It is a curious thing writing
a blog. It serves both as a window
(however draped) into my life and my muddled thoughts and as a diary of sorts
for me to look back on and remember more acutely and possibly more accurately,
the events that have led to this point in time.
It can also be hard to come up with topics to discuss when life can at
times prove fairly rote and, dare I say it, ordinary. This isn’t a bad thing for the purposes of
actual life, as no one really wants to whipsaw from crisis to crisis, but it
can make it hard to document without a degree of tedium shrouding every
word.
While I think it fascinating
that we have put together an actual garden with actual growing things in it, it
doesn’t exactly lend itself to the written page. While I feel accomplished every time I put
together something that works well for our house (our new bench!) or fix
things, it translates poorly here.
Hence, the general lack of new text appearing on this site.
Speaking of tedium, work
remains remarkably staid. Still little
to no help here in the clinic and, conversely, they seem to have little need of
my assistance in the hospital. So, when
the load is light, I am left largely to myself.
Plus, now that wound care is no longer here, I am literally by myself. I suppose I ought not complain about being
paid for being available to work rather than actually working, I can’t help but
feel like I would just as soon be sent home so that I can be productive doing
something else. That said, I suppose we
need the money more now than we need the lawn looking especially well tended
and, much as I would like to have them done, there are few things on the to-do
list that can’t stand to wait another day or week or month. Plus, these are the kind of days that make up
for the ones that you barely get lunch and never get your breaks.

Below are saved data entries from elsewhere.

import Literature.NumberTheory.IwasawaTheory.Fukuda1994Thm1RankPackageCoinvariant
import Literature.NumberTheory.IwasawaTheory.FukudaGroupCoinvariantLayer
import Literature.NumberTheory.IwasawaTheory.FukudaCoinvariantAlgebra
import Literature.NumberTheory.IwasawaTheory.ClassicalMuVanishesIffBoundedRank
import HarnessLib

/-!
# A ONE-PAIR-OF-LAYERS criterion for bounded `p`-ranks and `μ = 0` through GENUS THEORY: if the `Gal(K_{n+i+1}/K_{n+i})`-coinvariants of
# `Cl(K_{n+i+1})/p` have `p`-rank `c ≤ p^i − 1` (`n ≥` Fukuda's index), then `rank_p Cl(K_{n+k}) ≤ c` for EVERY `k` (door L12 of the cell `bsd-potss`; proved)

`Proofs`-style file (theorems only: no definition, no named fact, no `sorry`) in topic `NumberTheory/IwasawaTheory`
(namespace = path), written by the prover seat `bsd-potss-k9-c4` g26 (cell `bsd-potss`; serves the `μ`-roads of the record lane of
stmt-BirchSwinnertonDyer-19197; closes nothing; no class group is computed here).

THE THEOREM (`classGroupPRank_le_of_coinvariant_index_le`).  `K` a number field, `p` a prime, `κ` a `ℤ_p`-extension of `K` totally ramified at
every ramified prime from layer `n₀` (`TotallyRamifiedFrom κ n₀`), `n ≥ n₀`, `i ≥ 0`, `c < p^i`.  IF the subgroup `Cl^p·⟨σx·x⁻¹ : σ ∈ Gal(K_{n+i+1}/K)
fixing K_{n+i}⟩` of `Cl = Cl(K_{n+i+1})` has index `≤ p^c` — i.e. the `Gal(K_{n+i+1}/K_{n+i})`-COINVARIANTS of `Cl(K_{n+i+1})/p` have `p`-rank `≤ c` —
THEN `rank_p Cl(K_{n+k}) ≤ c` for EVERY `k ≥ 0`.  Consequently the `p`-ranks along the tower are bounded and Iwasawa's `μ`-invariant vanishes
(`classicalMuVanishes_of_coinvariant_index_le`, via the cell's finite-level «bounded ranks ⟹ `μ = 0`», `classicalMuVanishes_of_forall_classGroupPRank_le`).
Smallest useful case: `p = 3`, `n = n₀ = 0`, `i = 1`: **the `3`-rank of the `Gal(K₂/K₁)`-coinvariants of `Cl(K₂)` is `≤ 2` ⟹ all `rank₃ Cl(K_m) ≤ 2`
and `μ = 0`** (`classicalMuVanishes_of_coinvariant_index_le_succ_succ`); `p = 5`, `i = 1`: coinvariant rank `≤ 4`.

WHY (Washington §13.3 in one line: `A_m/p ≅ X/(ν_m Y₀ + pX)` with `TX ⊆ Y₀ ⊆ X`; since `ν_{n+i+1} ≡ T^{p^{i+1}-1}` and `γ^{p^i} − 1 ≡ T^{p^i}` mod `p` with
`p^{i+1} − 1 ≥ p^i`, the coinvariants `(A_{n+i+1})_{Gal(K_{n+i+1}/K_{n+i})} ⊗ 𝔽_p ≅ X̄/T^{p^i}X̄` DO NOT DEPEND ON `Y₀`, and a free `𝔽_p⟦T⟧`-summand of
`X̄ = X/pX` (`μ > 0`) contributes `p^i` to their dimension).  At finite level: the package `exists_layer_package_coinvariant` (this seat: k8t-c4's
package + the CFT export `[G_j : N_j·P_j·⁅G_i, G_j⁆] ∣ #coinvariants`, `UnramifiedElementaryCoinvariantModP`, equivariant Artin reciprocity +
centrality of the genus part), the group brick `FukudaGroup.card_quotient_le_relIndex_commutator_sup_layer_pow_sup_commutator`
(`N_j·P_j·⁅G_i,G_j⁆ ∩ A ⊆ ν_j Y₀ + pA + (φ^{p^i} − 1)A`) and the algebra brick `FukudaCoinvariant.card_quotient_le_of_card_quotient_coinvariant_lt`
(chain lemma: `dim Ā/T^{p^i}Ā < p^i ⟹ T^{p^i} = 0 ⟹ Ā = Ā/T^{p^i}Ā` bounds every `#(A/(ν_k Y₀ + pA)) = p^{rank_p Cl(K_{n+k})}`).

COMPARISON.  Door L10 (`ClassGroupPRankSmallRankCriterion`, conjA-anchor g20) needs the FULL `rank_p Cl(K_{n+j}) < p^j − 1`; door L11
(`ClassGroupPRankCentralLayerCriterion`, conjA-anchor g21) needs `Gal(K_{n+j}/K)` TRIVIAL on `Cl(K_{n+j})/p`; this door tolerates a non-trivial
action and any rank at layer `n+i+1`, asking only that the COINVARIANT quotient be small — and that quotient is decided by genus theory in the
layer `K_{n+i}` (Chevalley's unit norm index and a capitulation-type kernel: `rank = (s − 1 − r_E) + dim ker(A(K_{n+i})[p] → A(K_{n+i+1})_G)`),
WITHOUT the class group of the degree-`p`-times-larger field `K_{n+i+1}`.  At `p = 3`, `(n+i, n+i+1) = (1, 2)` it decides the rows where the
`3`-rank of `Cl(K₁)` is `2` with ONE Jordan block of `Gal(K₁/K)` (doors L10/L11 silent) as soon as the genus number of `K₂/K₁` has `3`-rank `2`.
Not found in print in this form; the ingredients are Washington's Lemma 13.18 / Prop. 13.22–13.23, Fukuda's finite-level method and
Chevalley–Lang genus theory, cited at each use (D-0014: our proof of a statement assembled from cited ingredients).

References: [Washington1997] L. Washington, *Introduction to Cyclotomic Fields*, 2nd ed., §13.3 Lemmas 13.15, 13.18, Prop. 13.22, 13.23;
[Fukuda1994] T. Fukuda, *Remarks on ℤ_p-extensions of number fields*, Proc. Japan Acad. 70 A (1994), Thm. 1, p. 264; [Lang1990] S. Lang,
*Cyclotomic Fields I and II*, Ch. 13 §4 (Chevalley's ambiguous class number formula, genus theory in `ℤ_p`-extensions); [NeukirchANT1999] Ch. IV §6,
Ch. VI §7 Thm. (7.1).
-/

set_option autoImplicit false

noncomputable section

open scoped NumberField IsMulCommutative
open NumberField Field Finset IntermediateField

namespace Literature.NumberTheory.IwasawaTheory

open Literature.NumberTheory.EllipticCurves Literature.NumberTheory.NumberFields

variable {K : Type} [Field K] [NumberField K] {p : ℕ} [hp : Fact p.Prime]

/-! ## §1 Inside the package: `r_{n+k} ≤ c` whenever the coinvariants of layer `n+i+1` over layer `n+i` have `p`-rank `c < p^i` -/

/-- The finite-level step: in the package of `K_n ⊆ K_{n+t} ⊆ H_p(K_{n+t})` (`t ≥ max(i+1, k)`), a coinvariant index `≤ p^c` with `c < p^i` at the
pair of layers `(n+i, n+i+1)` gives `rank_p Cl(K_{n+k}) ≤ c`. [cite: Washington1997, §13.3 Lemma 13.18 and Prop. 13.22] [cite: Fukuda1994, Thm. 1 (proof, p. 264)]
[cite: Lang1990, Ch. 13 §4] -/
private theorem layer_coinvariant (κ : ZpExtension K p) {n₀ n : ℕ} (hκ : TotallyRamifiedFrom κ n₀) (hn : n₀ ≤ n) {i k t c : ℕ}
    (hit : i + 1 ≤ t) (hk : k ≤ t) (hc : c < p ^ i)
    (hco : ((powMonoidHom p : ClassGroup (𝓞 (κ.layer (n + (i + 1)))) →* ClassGroup (𝓞 (κ.layer (n + (i + 1))))).range ⊔
        Subgroup.closure {x | ∃ (σ : (κ.layer (n + (i + 1))) ≃ₐ[K] (κ.layer (n + (i + 1))))
          (_ : ∀ y : κ.layer (n + (i + 1)), ((y : κ.layer (n + (i + 1))) : AlgebraicClosure K) ∈ κ.layer (n + i) → σ y = y)
          (x' : ClassGroup (𝓞 (κ.layer (n + (i + 1))))), x = ClassGroup.mulEquiv (AmbiguousClass.intAut σ) x' * x'⁻¹}).index ≤ p ^ c) :
    classGroupPRank κ (n + k) ≤ c := by
  classical
  have hp1 : 1 < p := hp.out.one_lt
  have ht : 1 ≤ t := le_trans (Nat.le_add_left 1 i) hit
  haveI : FiniteDimensional K (κ.layer (n + (i + 1))) := κ.finiteDimensional_layer_holds _
  haveI : NumberField (κ.layer (n + (i + 1))) := NumberField.of_module_finite K _
  obtain ⟨G, _instG, _instF, A', hA'n, _instC, g, 𝓘, hgA, hgen, hA'index, h𝓘, hg𝓘, hA'card, hlayer⟩ :=
    exists_layer_package_coinvariant κ hκ hn t ht
  obtain ⟨Gj, hAGj, hGj, -, -, hcoj⟩ := hlayer (i + 1) hit
  obtain ⟨Gi, hAGi, hGi, -, -, -⟩ := hlayer i ((Nat.le_succ i).trans hit)
  obtain ⟨Gk, hAGk, hGk, -, hrk, -⟩ := hlayer k hk
  have hdvd := hcoj i (Nat.le_succ i)
  have hGieq : Gi = A' ⊔ Subgroup.zpowers (g ^ p ^ i) := FukudaGroup.layer_eq_sup_zpowers hgA hgen hA'index ((Nat.le_succ i).trans hit) hAGi hGi
  rw [← hGieq] at hdvd
  -- the data of the bricks
  set Y : Submodule ℤ (Additive A') := FukudaGroup.subOf A' (⁅(⊤ : Subgroup G), ⊤⁆ ⊔ ⨆ I ∈ 𝓘, I) with hY
  set φ : Module.End ℤ (Additive A') := FukudaGroup.conjEnd A' g with hφ
  set P : Submodule ℤ (Additive A') := (⊤ : Submodule ℤ (Additive A')).map ((p : ℤ) • (1 : Module.End ℤ (Additive A')))
    with hP
  have hφt : φ ^ p ^ t = 1 := FukudaGroup.conjEnd_pow_index_eq_one hgA hgen hA'index
  -- `#(A/(ν_{i+1} Y + pA + (φ^{p^i} - 1)A)) ≤ [G_{i+1} : N P ⁅G_i, G_{i+1}⁆] ≤ p^c < p^{p^i}`
  have hcard := FukudaGroup.card_quotient_le_relIndex_commutator_sup_layer_pow_sup_commutator hgA hgen hA'index h𝓘 hg𝓘
    (Nat.le_succ i) hit hAGi hGi hAGj hGj
  have hSpos : 0 < ((powMonoidHom p : ClassGroup (𝓞 (κ.layer (n + (i + 1)))) →* ClassGroup (𝓞 (κ.layer (n + (i + 1))))).range ⊔
        Subgroup.closure {x | ∃ (σ : (κ.layer (n + (i + 1))) ≃ₐ[K] (κ.layer (n + (i + 1))))
          (_ : ∀ y : κ.layer (n + (i + 1)), ((y : κ.layer (n + (i + 1))) : AlgebraicClosure K) ∈ κ.layer (n + i) → σ y = y)
          (x' : ClassGroup (𝓞 (κ.layer (n + (i + 1))))), x = ClassGroup.mulEquiv (AmbiguousClass.intAut σ) x' * x'⁻¹}).index :=
    Nat.pos_of_ne_zero Subgroup.index_ne_zero_of_finite
  have hlt : Nat.card (Additive A' ⧸ ((Y.map (∑ m ∈ range (p ^ (i + 1)), φ ^ m) ⊔ P) ⊔
      (⊤ : Submodule ℤ (Additive A')).map (φ ^ p ^ i - 1))) < p ^ (p ^ i) :=
    calc Nat.card (Additive A' ⧸ ((Y.map (∑ m ∈ range (p ^ (i + 1)), φ ^ m) ⊔ P) ⊔
          (⊤ : Submodule ℤ (Additive A')).map (φ ^ p ^ i - 1)))
        ≤ _ := hcard
      _ ≤ _ := Nat.le_of_dvd hSpos hdvd
      _ ≤ p ^ c := hco
      _ < p ^ (p ^ i) := Nat.pow_lt_pow_right hp1 hc
  -- `#(A/(ν_k Y + pA)) = p^{r_{n+k}}`
  have hquot : ((⁅Gk, Gk⁆ ⊔ ⨆ I ∈ 𝓘, I ⊓ Gk) ⊔ Subgroup.closure ((fun x : G => x ^ p) '' (Gk : Set G))).relIndex Gk =
      Nat.card (Additive A' ⧸ (Y.map (∑ m ∈ range (p ^ k), φ ^ m) ⊔ P)) := by
    have hmul := FukudaGroup.relIndex_commutator_sup_layer_pow_mul_card hgA hgen hA'index h𝓘 hg𝓘 hk hAGk hGk
    have hcard' : Nat.card A' = Nat.card ↥(Y.map (∑ m ∈ range (p ^ k), φ ^ m) ⊔ P) *
        Nat.card (Additive A' ⧸ (Y.map (∑ m ∈ range (p ^ k), φ ^ m) ⊔ P)) :=
      Submodule.card_eq_card_quotient_mul_card (Y.map (∑ m ∈ range (p ^ k), φ ^ m) ⊔ P)
    rw [hcard', mul_comm (Nat.card ↥(Y.map _ ⊔ P))] at hmul
    exact Nat.eq_of_mul_eq_mul_right Nat.card_pos hmul
  -- the algebra brick
  have hle := FukudaCoinvariant.card_quotient_le_of_card_quotient_coinvariant_lt (p := p) φ hφt Y (Nat.lt_succ_self i) hlt k
  have hle' : p ^ classGroupPRank κ (n + k) ≤ p ^ c := by
    rw [← hrk, hquot]
    exact hle.trans ((hcard.trans (Nat.le_of_dvd hSpos hdvd)).trans hco)
  exact (Nat.pow_le_pow_iff_right hp1).mp hle'

/-! ## §2 The criterion along the tower -/

/-- **ONE-PAIR-OF-LAYERS COINVARIANT CRITERION.**  `κ` a `ℤ_p`-extension of the number field `K`, totally ramified at the ramified primes from
layer `n₀` (`TotallyRamifiedFrom κ n₀`), `n₀ ≤ n`, `c < p^i`: if the subgroup `Cl^p·⟨σx·x⁻¹ : σ ∈ Gal(K_{n+i+1}/K) fixing K_{n+i} pointwise⟩` of
`Cl(K_{n+i+1})` has index `≤ p^c` (the `Gal(K_{n+i+1}/K_{n+i})`-coinvariants of `Cl(K_{n+i+1})/p` have `p`-rank `≤ c`), then `rank_p Cl(K_{n+k}) ≤ c`
for every `k`.  (`p = 3`, `n = n₀`, `i = 1`: coinvariant `3`-rank `≤ 2` at the layers `(n₀+1, n₀+2)` bounds all `3`-ranks by it.)
[cite: Washington1997, §13.3 Lemma 13.18 and Prop. 13.22] [cite: Fukuda1994, Thm. 1 (proof, p. 264)] [cite: Lang1990, Ch. 13 §4] -/
theorem classGroupPRank_le_of_coinvariant_index_le (κ : ZpExtension K p) {n₀ n : ℕ} (hκ : TotallyRamifiedFrom κ n₀) (hn : n₀ ≤ n)
    {i c : ℕ} (hc : c < p ^ i)
    (hco : ((powMonoidHom p : ClassGroup (𝓞 (κ.layer (n + (i + 1)))) →* ClassGroup (𝓞 (κ.layer (n + (i + 1))))).range ⊔
        Subgroup.closure {x | ∃ (σ : (κ.layer (n + (i + 1))) ≃ₐ[K] (κ.layer (n + (i + 1))))
          (_ : ∀ y : κ.layer (n + (i + 1)), ((y : κ.layer (n + (i + 1))) : AlgebraicClosure K) ∈ κ.layer (n + i) → σ y = y)
          (x' : ClassGroup (𝓞 (κ.layer (n + (i + 1))))), x = ClassGroup.mulEquiv (AmbiguousClass.intAut σ) x' * x'⁻¹}).index ≤ p ^ c)
    (k : ℕ) : classGroupPRank κ (n + k) ≤ c :=
  layer_coinvariant κ hκ hn (t := max (i + 1) k) (le_max_left _ _) (le_max_right _ _) hc hco

/-- **Bounded `p`-ranks from one pair of layers**: under `TotallyRamifiedFrom κ n₀`, `n₀ ≤ n`, `c < p^i` and the coinvariant index bound at
`(n+i, n+i+1)`, the `p`-ranks `rank_p Cl(K_m)` are bounded (by the maximum of the finitely many ranks below layer `n` and `c`).
[cite: Washington1997, §13.3 Prop. 13.23] [cite: Fukuda1994, Thm. 1 (proof, p. 264)] -/
theorem exists_forall_classGroupPRank_le_of_coinvariant_index_le (κ : ZpExtension K p) {n₀ n : ℕ} (hκ : TotallyRamifiedFrom κ n₀)
    (hn : n₀ ≤ n) {i c : ℕ} (hc : c < p ^ i)
    (hco : ((powMonoidHom p : ClassGroup (𝓞 (κ.layer (n + (i + 1)))) →* ClassGroup (𝓞 (κ.layer (n + (i + 1))))).range ⊔
        Subgroup.closure {x | ∃ (σ : (κ.layer (n + (i + 1))) ≃ₐ[K] (κ.layer (n + (i + 1))))
          (_ : ∀ y : κ.layer (n + (i + 1)), ((y : κ.layer (n + (i + 1))) : AlgebraicClosure K) ∈ κ.layer (n + i) → σ y = y)
          (x' : ClassGroup (𝓞 (κ.layer (n + (i + 1))))), x = ClassGroup.mulEquiv (AmbiguousClass.intAut σ) x' * x'⁻¹}).index ≤ p ^ c) :
    ∃ B : ℕ, ∀ m, classGroupPRank κ m ≤ B := by
  refine ⟨(range n).sup (classGroupPRank κ) ⊔ c, fun m => ?_⟩
  rcases lt_or_ge m n with hm | hm
  · exact le_sup_of_le_left (Finset.le_sup (f := classGroupPRank κ) (mem_range.mpr hm))
  · obtain ⟨k, rfl⟩ : ∃ k, m = n + k := ⟨m - n, by omega⟩
    exact le_sup_of_le_right (classGroupPRank_le_of_coinvariant_index_le κ hκ hn hc hco k)

/-- **`μ = 0` from one pair of layers**: under `TotallyRamifiedFrom κ n₀`, `n₀ ≤ n`, `c < p^i` and the coinvariant index bound at `(n+i, n+i+1)`,
Iwasawa's `μ`-invariant of `κ` vanishes (growth form `ClassicalMuVanishes`; via the cell's finite-level «bounded ranks ⟹ `μ = 0`»).
[cite: Washington1997, §13.3 Prop. 13.23] [cite: Fukuda1994, Thm. 1 (2), p. 264] [cite: Lang1990, Ch. 13 §4] -/
theorem classicalMuVanishes_of_coinvariant_index_le (κ : ZpExtension K p) {n₀ n : ℕ} (hκ : TotallyRamifiedFrom κ n₀) (hn : n₀ ≤ n)
    {i c : ℕ} (hc : c < p ^ i)
    (hco : ((powMonoidHom p : ClassGroup (𝓞 (κ.layer (n + (i + 1)))) →* ClassGroup (𝓞 (κ.layer (n + (i + 1))))).range ⊔
        Subgroup.closure {x | ∃ (σ : (κ.layer (n + (i + 1))) ≃ₐ[K] (κ.layer (n + (i + 1))))
          (_ : ∀ y : κ.layer (n + (i + 1)), ((y : κ.layer (n + (i + 1))) : AlgebraicClosure K) ∈ κ.layer (n + i) → σ y = y)
          (x' : ClassGroup (𝓞 (κ.layer (n + (i + 1))))), x = ClassGroup.mulEquiv (AmbiguousClass.intAut σ) x' * x'⁻¹}).index ≤ p ^ c) :
    ClassicalMuVanishes κ := by
  obtain ⟨B, hB⟩ := exists_forall_classGroupPRank_le_of_coinvariant_index_le κ hκ hn hc hco
  exact classicalMuVanishes_of_forall_classGroupPRank_le κ hB

/-- **Smallest case (`i = 1`, base layer `n₀`, the pair of layers `(n₀+1, n₀+2)`)**: `TotallyRamifiedFrom κ n₀` and a coinvariant index `≤ p^c`
with `c ≤ p − 1` for `Cl(K_{n₀+2})` under `Gal(K_{n₀+2}/K_{n₀+1})` give bounded `p`-ranks — packaged as `∃ B` — and `μ = 0`.  For `p = 3`: the
`3`-rank of the `Gal(K_{n₀+2}/K_{n₀+1})`-coinvariants of `Cl(K_{n₀+2})` is at most `2` (a genus-theory datum of the layer `K_{n₀+1}`).
[cite: Washington1997, §13.3 Prop. 13.23] [cite: Fukuda1994, Thm. 1 (2), p. 264] [cite: Lang1990, Ch. 13 §4] -/
theorem classicalMuVanishes_of_coinvariant_index_le_succ_succ (κ : ZpExtension K p) {n₀ : ℕ} (hκ : TotallyRamifiedFrom κ n₀)
    {c : ℕ} (hc : c ≤ p - 1)
    (hco : ((powMonoidHom p : ClassGroup (𝓞 (κ.layer (n₀ + (1 + 1)))) →* ClassGroup (𝓞 (κ.layer (n₀ + (1 + 1))))).range ⊔
        Subgroup.closure {x | ∃ (σ : (κ.layer (n₀ + (1 + 1))) ≃ₐ[K] (κ.layer (n₀ + (1 + 1))))
          (_ : ∀ y : κ.layer (n₀ + (1 + 1)), ((y : κ.layer (n₀ + (1 + 1))) : AlgebraicClosure K) ∈ κ.layer (n₀ + 1) → σ y = y)
          (x' : ClassGroup (𝓞 (κ.layer (n₀ + (1 + 1))))), x = ClassGroup.mulEquiv (AmbiguousClass.intAut σ) x' * x'⁻¹}).index ≤ p ^ c) :
    (∃ B : ℕ, ∀ m, classGroupPRank κ m ≤ B) ∧ ClassicalMuVanishes κ := by
  have hp2 : 2 ≤ p := hp.out.two_le
  have hc' : c < p ^ 1 := by rw [pow_one]; omega
  exact ⟨exists_forall_classGroupPRank_le_of_coinvariant_index_le κ hκ le_rfl hc' hco,
    classicalMuVanishes_of_coinvariant_index_le κ hκ le_rfl hc' hco⟩

end Literature.NumberTheory.IwasawaTheory

end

The rumor mill continues to
grind the grist of a dozen conjectures.
They are interviewing someone from Colorado! They have hired someone already! They have 3 viable candidates! They have no viable candidates! We will have a director soon! They are going to hire a manager
instead! They are going to hire both! And on and on they go. As with all else, I will post when events
warrant. Until then, assume like I do
that nothing is in the offing...and you will most likely be correct.
Tia continues to have her
sleep troubles. It has got to be
infuriating knowing that it is just the beginning of such occurrences. Some people say it is the body preparing for
the lack of sleep to come. But, if I
knew I was going to be fasting tomorrow, you can be sure I would eat as much as
possible tonight. I would think the body
would do the same. All I know is that I
feel badly for her. On little sleep, I
am clumsy, grouchy, and overall brain addled.
It is like, well, like most Mondays really.